/-- **F2 · Nicolas's Cor. 2.1 upper WITH THE KERNEL TRUNCATION** (print-free; tree `jk_partial_le` needs `ψ − θ ≤ 1.021√t + (4/3)t^{1/3}`
on all of `[x, ∞)`): for `599 ≤ x ≤ 8 886 113` and `X ≥ x`,
`∫_x^X (ψ − t)w₀ − ∫_x^X (θ − t)w₀ ≤ 1.021·F_{1/2}(x) + (4/3)·F_{1/3}(x) + 1.62·10⁻⁸`
(split at `4.2·10⁹` and `7.8·10¹³`; pieces `g₁, g₂, g₃`; excess `0.51·F_{1/3}(4.2·10⁹) + 0.3663·F_{1/2}(7.8·10¹³)`). -/
theorem jk_partial_le_kernel {x X : ℝ} (hx : 599 ≤ x) (hx' : x ≤ 8886113) (hX : x ≤ X) :
    (∫ t in x..X, (ψ t - t) * w0 t) - ∫ t in x..X, (θ t - t) * w0 t ≤
      1.021 * (Fz (1 / 2 : ℝ) x).re + 4 / 3 * (Fz (1 / 3 : ℝ) x).re + 1.62e-8 := by
  have hx1 : 1 < x := by linarith
  set p₁ : ℝ := min X 4.2e9 with hp₁
  set p₂ : ℝ := min X 7.8e13 with hp₂
  have hxp₁ : x ≤ p₁ := le_min hX (by linarith)
  have hp₁p₂ : p₁ ≤ p₂ := le_min (min_le_left _ _) ((min_le_right _ _).trans (by norm_num))
  have hp₂X : p₂ ≤ X := min_le_left _ _
  have hxp₂ : x ≤ p₂ := hxp₁.trans hp₁p₂
  have hp₁1 : 1 < p₁ := lt_of_lt_of_le hx1 hxp₁
  have hp₂1 : 1 < p₂ := lt_of_lt_of_le hx1 hxp₂
  have hp₁A : p₁ ≤ 4.2e9 := min_le_right _ _
  have hp₂B : p₂ ≤ 7.8e13 := min_le_right _ _
  -- the integrand `(ψ − θ)·w₀`
  have hf : ∀ a b : ℝ, 1 < a → a ≤ b → IntervalIntegrable (fun t ↦ (ψ t - θ t) * w0 t) volume a b := by
    intro a b ha hab
    exact ((intervalIntegrable_R_mul_w0 ha hab).sub (intervalIntegrable_S_mul_w0 ha hab)).congr fun t _ ↦ by ring
  have hg : ∀ a b c₂ c₃ : ℝ, 1 < a → a ≤ b →
      IntervalIntegrable (fun t ↦ c₂ * (t ^ (1 / 2 : ℝ) * w0 t) + c₃ * (t ^ ((1 : ℝ) / 3) * w0 t)) volume a b := by
    intro a b c₂ c₃ ha hab
    exact ((intervalIntegrable_rpow_mul_w0 (1 / 2) ha hab).const_mul c₂).add
      ((intervalIntegrable_rpow_mul_w0 ((1 : ℝ) / 3) ha hab).const_mul c₃)
  have hev : ∀ a b c₂ c₃ : ℝ, 1 < a → a ≤ b →
      ∫ t in a..b, (c₂ * (t ^ (1 / 2 : ℝ) * w0 t) + c₃ * (t ^ ((1 : ℝ) / 3) * w0 t)) =
        c₂ * (∫ t in a..b, t ^ (1 / 2 : ℝ) * w0 t) + c₃ * ∫ t in a..b, t ^ ((1 : ℝ) / 3) * w0 t := by
    intro a b c₂ c₃ ha hab
    rw [intervalIntegral.integral_add ((intervalIntegrable_rpow_mul_w0 (1 / 2) ha hab).const_mul c₂)
        ((intervalIntegrable_rpow_mul_w0 ((1 : ℝ) / 3) ha hab).const_mul c₃),
      intervalIntegral.integral_const_mul, intervalIntegral.integral_const_mul]
  -- pointwise domination on a piece
  have hdom : ∀ {a b c₂ c₃ : ℝ}, 1 < a → a ≤ b →
      (∀ t : ℝ, a ≤ t → t ≤ b → ψ t - θ t ≤ c₂ * Real.sqrt t + c₃ * t ^ ((1 : ℝ) / 3)) →
      ∫ t in a..b, (ψ t - θ t) * w0 t ≤
        c₂ * (∫ t in a..b, t ^ (1 / 2 : ℝ) * w0 t) + c₃ * ∫ t in a..b, t ^ ((1 : ℝ) / 3) * w0 t := by
    intro a b c₂ c₃ ha hab hpt
    rw [← hev a b c₂ c₃ ha hab]
    refine intervalIntegral.integral_mono_on hab (hf a b ha hab) (hg a b c₂ c₃ ha hab) fun t ht ↦ ?_
    have ht1 : 1 < t := ha.trans_le ht.1
    have h := hpt t ht.1 ht.2
    rw [Real.sqrt_eq_rpow] at h
    have hw := (w0_pos ht1).le
    calc (ψ t - θ t) * w0 t ≤ (c₂ * t ^ (1 / 2 : ℝ) + c₃ * t ^ ((1 : ℝ) / 3)) * w0 t :=
          mul_le_mul_of_nonneg_right h hw
      _ = _ := by ring
  -- J − K as one integral, split at p₁ and p₂
  have hiψ := intervalIntegrable_R_mul_w0 hx1 hX
  have hiθ := intervalIntegrable_S_mul_w0 hx1 hX
  rw [← intervalIntegral.integral_sub hiψ hiθ]
  have hsimp : ∫ t in x..X, ((ψ t - t) * w0 t - (θ t - t) * w0 t) = ∫ t in x..X, (ψ t - θ t) * w0 t :=
    intervalIntegral.integral_congr fun t _ ↦ by ring
  rw [hsimp]
  have hsplit : ∫ t in x..X, (ψ t - θ t) * w0 t =
      (∫ t in x..p₁, (ψ t - θ t) * w0 t) + (∫ t in p₁..p₂, (ψ t - θ t) * w0 t) +
        ∫ t in p₂..X, (ψ t - θ t) * w0 t := by
    rw [intervalIntegral.integral_add_adjacent_intervals (hf x p₁ hx1 hxp₁) (hf p₁ p₂ hp₁1 hp₁p₂),
      intervalIntegral.integral_add_adjacent_intervals (hf x p₂ hx1 hxp₂) (hf p₂ X hp₂1 hp₂X)]
  -- the three pieces
  have hI₁ := hdom hx1 hxp₁ (c₂ := 1.021) (c₃ := 4 / 3)
    fun t ht htb ↦ psi_sub_theta_le_g1 (hx1.le.trans ht) (htb.trans hp₁A)
  have hI₂ := hdom hp₁1 hp₁p₂ (c₂ := 1.021) (c₃ := 4 / 3 + 0.51)
    fun t ht htb ↦ psi_sub_theta_le_g2 (hp₁1.le.trans ht) (htb.trans hp₂B)
  have hI₃ := hdom hp₂1 hp₂X (c₂ := 1.021 + 0.3663) (c₃ := 4 / 3 + 0.51)
    fun t ht _ ↦ psi_sub_theta_le_g3 (hp₂1.le.trans ht)
  -- the basic integrals recombined
  have hS : (∫ t in x..p₁, t ^ (1 / 2 : ℝ) * w0 t) + (∫ t in p₁..p₂, t ^ (1 / 2 : ℝ) * w0 t) +
      (∫ t in p₂..X, t ^ (1 / 2 : ℝ) * w0 t) ≤ (Fz (1 / 2 : ℝ) x).re := by
    rw [intervalIntegral.integral_add_adjacent_intervals (intervalIntegrable_rpow_mul_w0 _ hx1 hxp₁)
        (intervalIntegrable_rpow_mul_w0 _ hp₁1 hp₁p₂),
      intervalIntegral.integral_add_adjacent_intervals (intervalIntegrable_rpow_mul_w0 _ hx1 hxp₂)
        (intervalIntegrable_rpow_mul_w0 _ hp₂1 hp₂X)]
    exact integral_rpow_mul_w0_le_Fz (a := 1 / 2) (by norm_num) hx1 hX
  have hC : (∫ t in x..p₁, t ^ ((1 : ℝ) / 3) * w0 t) + (∫ t in p₁..p₂, t ^ ((1 : ℝ) / 3) * w0 t) +
      (∫ t in p₂..X, t ^ ((1 : ℝ) / 3) * w0 t) ≤ (Fz (1 / 3 : ℝ) x).re := by
    rw [intervalIntegral.integral_add_adjacent_intervals (intervalIntegrable_rpow_mul_w0 _ hx1 hxp₁)
        (intervalIntegrable_rpow_mul_w0 _ hp₁1 hp₁p₂),
      intervalIntegral.integral_add_adjacent_intervals (intervalIntegrable_rpow_mul_w0 _ hx1 hxp₂)
        (intervalIntegrable_rpow_mul_w0 _ hp₂1 hp₂X)]
    have h := integral_rpow_mul_w0_le_Fz (a := (1 : ℝ) / 3) (by norm_num) hx1 hX
    rw [show ((1 : ℝ) / 3) = (1 / 3 : ℝ) by norm_num] at h ⊢
    exact h
  -- the two truncation constants
  have hC23 : (∫ t in p₁..p₂, t ^ ((1 : ℝ) / 3) * w0 t) + (∫ t in p₂..X, t ^ ((1 : ℝ) / 3) * w0 t) ≤ 2.63e-8 := by
    rw [intervalIntegral.integral_add_adjacent_intervals (intervalIntegrable_rpow_mul_w0 _ hp₁1 hp₁p₂)
        (intervalIntegrable_rpow_mul_w0 _ hp₂1 hp₂X)]
    rcases le_total X 4.2e9 with hXA | hAX
    · have e : p₁ = X := min_eq_left hXA
      rw [e, intervalIntegral.integral_same]
      norm_num
    · have e : p₁ = 4.2e9 := min_eq_right hAX
      rw [e]
      have h := integral_rpow_mul_w0_le_Fz (a := (1 : ℝ) / 3) (by norm_num) (by norm_num : (1 : ℝ) < 4.2e9) hAX
      rw [show ((1 : ℝ) / 3) = (1 / 3 : ℝ) by norm_num] at h ⊢
      exact h.trans Fz_third_A_le
  have hS3 : (∫ t in p₂..X, t ^ (1 / 2 : ℝ) * w0 t) ≤ 7.4e-9 := by
    rcases le_total X 7.8e13 with hXB | hBX
    · have e : p₂ = X := min_eq_left hXB
      rw [e, intervalIntegral.integral_same]
      norm_num
    · have e : p₂ = 7.8e13 := min_eq_right hBX
      rw [e]
      exact (integral_rpow_mul_w0_le_Fz (a := 1 / 2) (by norm_num) (by norm_num : (1 : ℝ) < 7.8e13) hBX).trans
        Fz_half_X2_le
  -- nonnegativity of the first pieces (for the bookkeeping)
  have hS1 : 0 ≤ ∫ t in x..p₁, t ^ (1 / 2 : ℝ) * w0 t :=
    intervalIntegral.integral_nonneg hxp₁ fun t ht ↦
      mul_nonneg (Real.rpow_nonneg (by linarith [ht.1]) _) (w0_pos (hx1.trans_le ht.1)).le
  have hS2 : 0 ≤ ∫ t in p₁..p₂, t ^ (1 / 2 : ℝ) * w0 t :=
    intervalIntegral.integral_nonneg hp₁p₂ fun t ht ↦
      mul_nonneg (Real.rpow_nonneg (by linarith [ht.1]) _) (w0_pos (hp₁1.trans_le ht.1)).le
  have hC1 : 0 ≤ ∫ t in x..p₁, t ^ ((1 : ℝ) / 3) * w0 t :=
    intervalIntegral.integral_nonneg hxp₁ fun t ht ↦
      mul_nonneg (Real.rpow_nonneg (by linarith [ht.1]) _) (w0_pos (hx1.trans_le ht.1)).le
  rw [hsplit]
  nlinarith [hI₁, hI₂, hI₃, hS, hC, hC23, hS3, hS1, hS2, hC1]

--------------------

Look above for the line holding "-- the integrand" and the line holding "have hev : ∀ a b c₂ c₃ : ℝ, 1 < a → a ≤ b →", then output exactly those two lines and every line between them, nothing more.

  -- the integrand `(ψ − θ)·w₀`
  have hf : ∀ a b : ℝ, 1 < a → a ≤ b → IntervalIntegrable (fun t ↦ (ψ t - θ t) * w0 t) volume a b := by
    intro a b ha hab
    exact ((intervalIntegrable_R_mul_w0 ha hab).sub (intervalIntegrable_S_mul_w0 ha hab)).congr fun t _ ↦ by ring
  have hg : ∀ a b c₂ c₃ : ℝ, 1 < a → a ≤ b →
      IntervalIntegrable (fun t ↦ c₂ * (t ^ (1 / 2 : ℝ) * w0 t) + c₃ * (t ^ ((1 : ℝ) / 3) * w0 t)) volume a b := by
    intro a b c₂ c₃ ha hab
    exact ((intervalIntegrable_rpow_mul_w0 (1 / 2) ha hab).const_mul c₂).add
      ((intervalIntegrable_rpow_mul_w0 ((1 : ℝ) / 3) ha hab).const_mul c₃)
  have hev : ∀ a b c₂ c₃ : ℝ, 1 < a → a ≤ b →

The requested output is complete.